Currently we are having more than 30000 small chunks and we have to create a
large xml (hierarchy xml) out of these chunks in memory. The generated large
xml (hierarchy xml) will be more than 30MB in size. And this process is taking
more than 45 minutes to complete. So we are looking for a design change. Vikas
pointed out to use xi:include. So we thought of having a discussion here.
Let me try to explain what we are doing.
1- Root object which contains relationships
<object name="package" id="d14d44ec-59d5-4ada-b47d-3d62b69633c8">
<properties>
<property name="myPackage" type="string">
<value>somevalue</value>
</property>
.....
....
</properties>
<relationships>
<value>c525e14d-59d5-4ada-b47d-3d62b69633c8</value>
<value>12970f40-053d-4f22-8e39-073ca3a17454</value>
....
</relationships>
</object>
2- Child object which contains further relationships (It is one of the child
which is inside the relationships)
<object name="myImage" id="c525e14d-59d5-4ada-b47d-3d62b69633c8">
<properties>
<property name="pixelXDimension" type="int">
<value>645</value>
</property>
.....
....
</properties>
<relationships>
<value>xyzzqqka-59d5-4ada-b47d-125shydtt2bs</value>
....
</relationships>
</object>
3- Further Child object which contains other relationships
<object name="thumbnail" id="xyzzqqka-59d5-4ada-b47d-125shydtt2bs">
<properties>
<property name="pixelXDimension" type="int">
<value>645</value>
</property>
.....
....
</properties>
<relationships>
<value>abcgdt13-59d5-125a-b47d-425shydtt2bs</value>
....
</relationships>
</object>
and so on. and at the end we are creating a large xml which will look like:
<object name="package" id="d14d44ec-59d5-4ada-b47d-3d62b69633c8">
<properties>
<property name="myPackage" type="string">
<value>somevalue</value>
</property>
.....
....
</properties>
<contains>
<object name="myImage"
id="c525e14d-59d5-4ada-b47d-3d62b69633c8">
<properties>
<property
name="pixelXDimension" type="int">
<value>645</value>
</property>
.....
....
</properties>
<contains>
<object
name="thumbnail" id="xyzzqqka-59d5-4ada-b47d-125shydtt2bs">
<properties>
<property name="pixelXDimension" type="int">
<value>645</value>
</property>
.....
....
</properties>
<contains>
....
</contains>
</object>
....
</contains>
</object>
....
</contains>
</object>
Now we are using XSLT to transform into another format which we need as a
business requirement.
Regards
Abhinav
From: [email protected]
[mailto:[email protected]] On Behalf Of Geert Josten
Sent: Thursday, June 16, 2016 10:29 AM
To: MarkLogic Developer Discussion
Subject: Re: [MarkLogic Dev General] performance issue for creating large xml
Hi Vikas,
XInclude processing requires building the large xml in memory too, regardless
where it will be going.
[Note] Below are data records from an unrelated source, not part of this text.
/-- **Step.**  If `x` is spelled `Z ++ Vᴹ` with `M ≥ A`, then `x · p · v'ʸ` (`y ≥ B`) is spelled
`Z ++ V^(M-A+1) ++ C ++ V'^(y-B+1)`, where `A, B, C` are the data of the core lemma for `(v, p, v')`:
no cancellation reaches `Z`. [cite: Baumslag1962, Prop. 1] -/
theorem toWord_step {v v' p : FreeGroup α}
    (hv1 : v ≠ 1) {A B : ℕ} {C : List (α × Bool)} (hA : 1 ≤ A)
    (hcore : ∀ x y : ℕ, A ≤ x → B ≤ y → (v ^ x * p * v' ^ y).toWord =
      (replicate (x - A + 1) v.toWord).flatten ++ C ++ (replicate (y - B + 1) v'.toWord).flatten)
    {x : FreeGroup α} {Z : List (α × Bool)} {M y : ℕ}
    (hx : x.toWord = Z ++ (replicate M v.toWord).flatten) (hM : A ≤ M) (hy : B ≤ y) :
    (x * p * v' ^ y).toWord = (Z ++ (replicate (M - A + 1) v.toWord).flatten ++ C) ++
      (replicate (y - B + 1) v'.toWord).flatten := by
  have hV : v.toWord ≠ [] := fun e => hv1 (FreeGroup.toWord_eq_nil_iff.mp e)
  have hxe : x = FreeGroup.mk Z * v ^ M := by
    rw [← FreeGroup.mk_toWord (x := x), hx, ← FreeGroup.mul_mk, mk_flatten_replicate,
      FreeGroup.mk_toWord]
  have hZV : FreeGroup.IsReduced (Z ++ (replicate (M - A + 1) v.toWord).flatten) := by
    have h := FreeGroup.isReduced_toWord (x := x)
    rw [hx, show M = (M - A + 1) + (A - 1) by omega, flatten_replicate_add, ← append_assoc] at h
    exact h.infix ⟨[], _, by rw [nil_append]⟩
  have hZ : FreeGroup.IsReduced Z := hZV.infix ⟨[], _, by rw [nil_append]⟩
  have hT := hcore M y hM hy
  have hTred : FreeGroup.IsReduced ((replicate (M - A + 1) v.toWord).flatten ++
      (C ++ (replicate (y - B + 1) v'.toWord).flatten)) := by
    rw [← append_assoc, ← hT]; exact FreeGroup.isReduced_toWord
  have hne : (replicate (M - A + 1) v.toWord).flatten ≠ [] := by
    rw [show M - A + 1 = (M - A) + 1 by rfl, replicate_succ, flatten_cons]
    simp [hV]
  have hred := FreeGroup.IsReduced.append_overlap hZV hTred hne
  have e1 : x * p * v' ^ y = FreeGroup.mk Z * (v ^ M * p * v' ^ y) := by rw [hxe]; group
  rw [e1, FreeGroup.toWord_mul, FreeGroup.toWord_mk, hZ.reduce_eq, hT,
    FreeGroup.IsReduced.reduce_eq (by simpa only [append_assoc] using hred)]
  simp only [append_assoc]

/-- **Base.**  Right stabilisation packaged: `(g wᵏ).toWord = P ++ W^(k-b)` for `k ≥ b`.
[cite: Baumslag1962, Prop. 1] -/
theorem exists_toWord_mul_pow {w : FreeGroup α} (hw : FreeGroup.IsCyclicallyReduced w.toWord)
    (hw1 : w ≠ 1) (g : FreeGroup α) :
    ∃ (b : ℕ) (P : List (α × Bool)), ∀ k, b ≤ k →
      (g * w ^ k).toWord = P ++ (replicate (k - b) w.toWord).flatten := by
  obtain ⟨b, -, hb⟩ := exists_right_stable hw hw1 g
  refine ⟨b, (g * w ^ b).toWord, fun k hk => ?_⟩
  obtain ⟨n, rfl⟩ : ∃ n, k = b + n := ⟨k - b, by omega⟩
  rw [hb n, Nat.add_sub_cancel_left]

/-- **Final.**  An element spelled `Z ++ Wᵏ` with `k·|W| > |g.toWord|` is not cancelled by `g`:
`x g ≠ 1`. [cite: Baumslag1962, Prop. 1] -/
theorem mul_ne_one_of_toWord {x g : FreeGroup α} {Z W : List (α × Bool)} {k : ℕ}
    (hx : x.toWord = Z ++ (replicate k W).flatten) (hk : g.toWord.length < k * W.length) :
    x * g ≠ 1 := by
  intro h
  have hn := norm_mul_eq x g
  rw [h, FreeGroup.norm_one, zero_add] at hn
  have hle := maxCancel_le_length_right x.toWord g.toWord
  have hxn : FreeGroup.norm x = Z.length + k * W.length := by
    rw [FreeGroup.norm, hx, length_append, length_flatten_replicate']
  rw [FreeGroup.norm, FreeGroup.norm] at hn
  rw [FreeGroup.norm] at hxn
  omega


omit [DecidableEq α] in
/-- Repackaging a block count: `k - B + 1 = (Bm - B) + (k - (Bm - 1))` for `B ≤ Bm ≤ k`, `1 ≤ B`.
[cite: LyndonSchupp2001, Ch. I §2] -/
theorem exists_repack {L Zs W : List (α × Bool)} {k B Bm : ℕ} (hB1 : 1 ≤ B) (hB : B ≤ Bm)
    (hk : Bm ≤ k) (h : L = Zs ++ (replicate (k - B + 1) W).flatten) :
    ∃ Z', L = Z' ++ (replicate (k - (Bm - 1)) W).flatten := by
  refine ⟨Zs ++ (replicate (Bm - B) W).flatten, ?_⟩
  rw [h, append_assoc, ← flatten_replicate_add]
  congr 3
  omega

/-- The common tail of the four sign cases of the inductive step. [cite: LyndonSchupp2001, Ch. I §2] -/
theorem exists_step_repack {v v' p x : FreeGroup α} (hv1 : v ≠ 1) {A B Bm : ℕ}
    {C Z : List (α × Bool)} (hA : 1 ≤ A) (hB1 : 1 ≤ B) (hBm : B ≤ Bm)
    (hcore : ∀ x y : ℕ, A ≤ x → B ≤ y → (v ^ x * p * v' ^ y).toWord =
      (replicate (x - A + 1) v.toWord).flatten ++ C ++ (replicate (y - B + 1) v'.toWord).flatten)
    {M k : ℕ} (hx : x.toWord = Z ++ (replicate M v.toWord).flatten) (hM : A ≤ M) (hk : Bm ≤ k) :
    ∃ Z', (x * p * v' ^ k).toWord = Z' ++ (replicate (k - (Bm - 1)) v'.toWord).flatten :=
  exists_repack hB1 hBm hk (toWord_step hv1 hA hcore hx hM (le_trans hBm hk))

omit [DecidableEq α] in
/-- Powers as natural powers: nonnegative exponent. [cite: LyndonSchupp2001, Ch. I §2] -/
theorem zpow_eq_pow_of_nonneg (u : FreeGroup α) {n : ℤ} (h : 0 ≤ n) : u ^ n = u ^ n.natAbs := by
  rw [zpow_eq_pow_natAbs, if_pos h]

omit [DecidableEq α] in
/-- Powers as natural powers: negative exponent. [cite: LyndonSchupp2001, Ch. I §2] -/
theorem zpow_eq_pow_of_neg (u : FreeGroup α) {n : ℤ} (h : n < 0) : u ^ n = u⁻¹ ^ n.natAbs := by
  rw [zpow_eq_pow_natAbs, if_neg (not_le.mpr h)]


end FreeGroupBigPowers

end Literature.GroupTheory.CombinatorialGroupTheory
So whether this will work well enough for your case
depends on how large `large` is..
Kind regards,
Geert
From:
<[email protected]<mailto:[email protected]>>
on behalf of "[email protected]<mailto:[email protected]>"
<[email protected]<mailto:[email protected]>>
Reply-To: MarkLogic Developer Discussion
<[email protected]<mailto:[email protected]>>
Date: Thursday, June 16, 2016 at 4:24 PM
To: "[email protected]<mailto:[email protected]>"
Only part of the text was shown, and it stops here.